Porque a notícia rapidamente chegaria à família assim que os moradores o reconhecessem e o saudassem.
‘Eu sou a ovelha negra, então vai dar merda se eu vagar por aqui.’
Seria muita sorte se ninguém me recebesse com uma faca e me repreendesse para sair de lá.
— Vamos lá.
O que é urgente agora não é a existência de Emily, mas o dono da Espada Espiritual, Bernard.
— Mas que tipo de pessoa é esse Bernard que precisamos encontrar?
Os cantos dos lábios di Callius se contraíram com a pergunta de Bruns.
Seus olhos ficaram afiados e suas mãos roçaram o punho da espada pendurada em sua cintura.
— Aquele maldito velho.
Fortaleza Jevariana.
Cheleleuk.
Correntes grossas sacudiram quando os enormes portões se abriram lentamente.
Kugugung.
Uma criança e duas servas podiam ser vistas entrando.
A garota tinha cabelo preto e olhos cinzentos, e seu cabelo curto estava amarrado por um toucado bem bonito.
Era Emily von Jervain.
Assim que os portões se abriram, ela entrou e correu para a capela.
Abrindo a porta, havia um velho de cabelos grisalhos, bebendo álcool em frente à estátua de Valtherus.
— Oh, isso aqui é água benta…
Seu rosto estava corado como se estivesse completamente bêbado, e o álcool escorria por sua barba branca.
Se estava fingindo ser um sacerdote, ele não deu uma impressão muito boa.
— Vovô? O senhor sabe de onde acabei de voltar?
— Hã? Quem é você?
— É Emily, Emily! O senhor nem se lembra mais de mim?!
— Ah, Emily, minha netinha querida!
— Não, não sou neta do vovô, sou mais como sua sobrinha-neta.
— E onde você estava? Os servos estavam procurando por você desde que desapareceu.
Emily se sentou de um lado da capela com um rosto irritadiço.
— Eu fui brandir minha espada contra os bandidos, mas acabei capturada.
— Ahh… Por que você fez uma coisa dessas? Eu disse que era muito cedo para você.
— Eu nunca matei ninguém. Albert falou que é preciso matar para se tornar um verdadeiro Cavaleiro. Então, meu sangue divino vai poder ser desbloqueado.
O sacerdote olhou para Emily com pena e deu um tapinha no seu ombro.
— Mas como você escapou?
— Alguém… me ajudou.
— Oh, que ser abençoado! Quem é, preciso agradecer pessoalmente.
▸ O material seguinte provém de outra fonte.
import Literature.NumberTheory.Weil1965.SplitPlaceSliceDensity
import Mathlib.MeasureTheory.Integral.DominatedConvergence
import HarnessLib

/-!
# Fibre densities of the split hermitian form `h(x, y) = x ⬝ᵥ y` over a non-archimedean local field
# (Weil's local measures `|θ_b|_v` at a place SPLIT in `E/F`: [Weil1965] n° 37 Prop. 6, n° 44 Thm 2, n° 50 (40))

Topic `NumberTheory/Weil1965`; namespace `Literature.NumberTheory.Weil1965.SplitPlace`. KERNEL mathematics only
(definitions with bodies + theorems; no named fact, no `axiom`, no `sorry`). Sequel of `SplitPlaceSliceDensity.lean`
(levels, the plateau lemma, slice densities `sliceDensity μ x f b` of the linear fibration `y ↦ x ⬝ᵥ y`, the level
weight `levelWeight μ ℓ` and its integrability for `|ι| ≥ 2`).

SETTING. `K` a non-archimedean local field with additive Haar measure `μ`, `ι` finite with `2 ≤ |ι|`, `X = K^ι × K^ι`
with `μ^ι ⊗ μ^ι`, and the SPLIT FORM `h(x, y) = x ⬝ᵥ y`. At a finite place `v` of `F` split in the CM extension `E/F`:
`E_v = F_v × F_v`, `V_v = F_vᴺ × F_vᴺ` with `(x, y) ↦ Σ dᵢ xᵢ yᵢ ≃ x ⬝ᵥ y`, `U(V)(F_v) ≅ GL_N(F_v)` acting by
`(x, y) ↦ (g x, g⁻ᵀ y)` — the place at which Weil's uniqueness theorem [Weil1965, Chap. V n° 50 Thm 4, (39)–(40)] is run
on the E2-SW child line of crux H413 (E-2 lead finding `E2-SW2c-FINDING.v0` §2 (v)–(vii); census
`SW2-IDENTITY-CENSUS.v0` §4 I-SPLIT; F0P4-plan (g3) re-deal 2026-08-31T01:10Z, row «FILE A»).

WHAT IS HERE (all proved). For a Schwartz–Bruhat (locally constant, compactly supported) `Φ : X → ℂ`:
* the FIBRE AVERAGES `fibreAvg μ Φ b r = μ(𝔭^r)⁻¹ ∫_X 𝟙_{b+𝔭^r}(x ⬝ᵥ y) Φ(x, y)` and the FIBRE DENSITY
  `fibreDensity μ Φ b = ∫_{K^ι} sliceDensity μ x (Φ(x, ·)) b dμ^ι(x)`;
* `exists_structure_of_mem_schwartzBruhat` — invariance of `Φ` under a product of boxes, support in a product of
  boxes, uniform bound; `fibreAvg_eq_integral_sliceAvg` (Fubini);
* **`tendsto_fibreAvg`** — `fibreAvg μ Φ b r → fibreDensity μ Φ b` as `r → ∞` for EVERY `b ∈ K`, including the cone
  value `b = 0` (dominated convergence in `x` against `M · levelWeight`, integrable iff `|ι| ≥ 2`): Weil's fibre measure
  `|θ_b|_v(Φ)` [Weil1965, n° 44 Thm 2] EXISTS at a split place as the limit of the slab averages;
* **`continuous_fibreDensity`** — `b ↦ fibreDensity μ Φ b` is continuous on ALL of `K` [Weil1965, n° 37 Prop. 6 p. 54]
  (for `b ∈ b₀ + 𝔭^m` the slice densities agree at every `x` of level `≤ m - ℓ`; the rest is a tail
  `2M ∫_{(𝔭^{m+1-ℓ})^ι} levelWeight → 0`, the boxes shrinking to the null point `0`);
* **`integral_mul_comp_dotProduct`** — DISINTEGRATION `∫_X Φ(x,y) g(x ⬝ᵥ y) d(μ^ι ⊗ μ^ι) = ∫_K g(b) fibreDensity μ Φ b dμ(b)`
  for Schwartz–Bruhat `g` on `K`: `fibreDensity` IS the continuous density of `h_*(Φ dμ^ι ⊗ dμ^ι)` w.r.t. `μ` (with
  `g = ψ(b* ·) 𝟙_{ball}` this is Weil's `F*_Φ = 𝓕 F_Φ`, the input of the Poisson step on `𝔸_F/F`);
* **`re_fibreDensity_indicator_zero_pos`**, `fibreDensity_indicator_zero_ne_zero` — for `Φ₀ = 𝟙_{𝒪^ι × 𝒪^ι}`,
  `Re F_{Φ₀}(0) ≥ μ^ι(𝒪^ι)²/μ(𝒪) > 0` (exact slice value `sliceDensity_indicator_zero`): the cone `x ⬝ᵥ y = 0` has
  positive density — `U(0)_v ≠ ∅`, the last input of Weil's one-place argument [Weil1965, n° 50, p. 74: "on peut donc
  choisir `Φ_v` de manière que `μ_v(0)` ne soit pas nul"].

NOT here (sibling rows of the E2-SW table): invariance under `(x, y) ↦ (g x, g⁻ᵀ y)` and homogeneity under
`(x, y) ↦ (t x, t' y)` (row SW2c-SCAL: change variables in `fibreAvg` with ★ `LocalLinearChangeOfVariables`, pass to the
limit with `tendsto_fibreAvg`), the uniqueness of `GL_N(K)`-invariant measures on the fibres (row I-UNIQ, ★
`MeasureTheory/Group/InvariantQuotientUniqueness`), and the non-split places (row (G1) finite-generic).

## References

* [Weil1965] A. Weil, *Sur la formule de Siegel dans la théorie des groupes classiques*, Acta Math. 113 (1965) 1–87:
  Chap. III n° 37 Prop. 6 p. 54 (continuity of `i ↦ F_Φ(i)`), Chap. IV n° 44 Thm 2 p. 63 (the measures
  `μ_i = |θ_i|_A`), Chap. V n° 49 Lemma 22 p. 70, n° 50 Thm 4 (39)–(40) pp. 72–74 (the one-place scaling argument).
* [WeilBNT1967] A. Weil, *Basic Number Theory* (1967), Ch. I §2 (modules), Ch. II §2 (boxes), Ch. VII §2 (standard functions).
-/

noncomputable section

namespace Literature.NumberTheory.Weil1965.SplitPlace

open _root_.MeasureTheory _root_.Filter _root_.Set Literature.NumberTheory.Automorphic
open Literature.NumberTheory.Automorphic.LocalFieldHaar
open scoped Topology Pointwise NNReal ENNReal
open Literature.NumberTheory.GaloisRepresentations.IsNonarchimedeanLocalField

variable {K : Type*} [Field K] [ValuativeRel K] [TopologicalSpace K] [IsNonarchimedeanLocalField K]
variable {ι : Type*}

/-! ## §4 The fibre density of `h(x, y) = x ⬝ᵥ y` on `X = K^ι × K^ι` and the convergence of the fibre averages -/

section FibreDensity

variable [Fintype ι] [MeasurableSpace K] [BorelSpace K] (μ : Measure K) [μ.IsAddHaarMeasure]

/-- **the fibre averages** `A_r(Φ; b) = μ(𝔭^r)⁻¹ ∫_X 𝟙_{b+𝔭^r}(x ⬝ᵥ y) Φ(x, y) d(μ^ι ⊗ μ^ι)` — the mass of `Φ` on the
shrinking slabs `{h ∈ b + 𝔭^r}` of the split form `h(x,y) = x ⬝ᵥ y`, normalised by the measure of the base ball.
[cite: Weil1965, Chap. IV n° 44 Thm 2, p. 63] -/
def fibreAvg (Φ : (ι → K) × (ι → K) → ℂ) (b : K) (r : ℤ) : ℂ :=
  (μ.real (primePowBall K r) : ℂ)⁻¹ *
    ∫ z, (b +ᵥ primePowBall K r).indicator (1 : K → ℂ) (z.1 ⬝ᵥ z.2) * Φ z
      ∂((Measure.pi fun _ : ι => μ).prod (Measure.pi fun _ : ι => μ))

/-- **the fibre density** `F_Φ(b) = ∫_{K^ι} s(x, Φ(x, ·); b) dμ^ι(x)` of the split form `h(x, y) = x ⬝ᵥ y`: the
`x`-integral of the slice densities — Weil's local measure `|θ_b|_v(Φ)` at a split place; the limit of the fibre
averages (`tendsto_fibreAvg`) and the density of `h_*(Φ dx dy)` (`integral_mul_comp_dotProduct`).
[cite: Weil1965, Chap. IV n° 44 Thm 2, p. 63] -/
def fibreDensity [Nonempty ι] (Φ : (ι → K) × (ι → K) → ℂ) (b : K) : ℂ :=
  ∫ x, sliceDensity μ x (fun y => Φ (x, y)) b ∂(Measure.pi fun _ : ι => μ)

omit [MeasurableSpace K] [BorelSpace K] in
/-- nhds of `0` in `K^ι × K^ι` contain a product of boxes. [cite: WeilBNT1967, Ch. II §1, Prop. 1] -/
theorem exists_box_prod_box_subset_of_mem_nhds_zero {W : Set ((ι → K) × (ι → K))}
    (hW : W ∈ 𝓝 (0 : (ι → K) × (ι → K))) :
    ∃ N : ℕ, piPrimePowBall K ι (N : ℤ) ×ˢ piPrimePowBall K ι (N : ℤ) ⊆ W := by
  rw [show (0 : (ι → K) × (ι → K)) = ((0 : ι → K), (0 : ι → K)) from rfl, mem_nhds_prod_iff] at hW
  obtain ⟨u, hu, v, hv, huv⟩ := hW
  obtain ⟨N₁, hN₁⟩ := exists_piPrimePowBall_subset_of_mem_nhds_zero hu
  obtain ⟨N₂, hN₂⟩ := exists_piPrimePowBall_subset_of_mem_nhds_zero hv
  refine ⟨max N₁ N₂, fun z hz => huv ⟨hN₁ ?_, hN₂ ?_⟩⟩
  · exact piPrimePowBall_antitone (by exact_mod_cast le_max_left N₁ N₂) hz.1
  · exact piPrimePowBall_antitone (by exact_mod_cast le_max_right N₁ N₂) hz.2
— É alguém que o vovô conhece.
— Hm…? Alguém que eu conheça? Gilbert? Não, ele está na linha de frente agora… Então, Charlie? Não, ele está caçando bestas mágicas na Floresta Branca…
— Quem poderia ser?
— A ovelha negra dos Jervain.
O sacerdote bêbado semicerrou os olhos.
— Ei…
— Aquele bastardo… me salvou.
— Como ele estava?
— Ele é bonito. E me chamou de inteligente.
— Mas ele não foi vulgar, né?
— Não… assim como o vovô disse.
— Hahaha!
O sacerdote rindo alegremente tocou o punho da espada pendurada na cintura.
— Callius. Então ele voltou.
O nome dele era Bernard.
Um Paladino, que encontrou sua própria espada depois de uma longa peregrinação.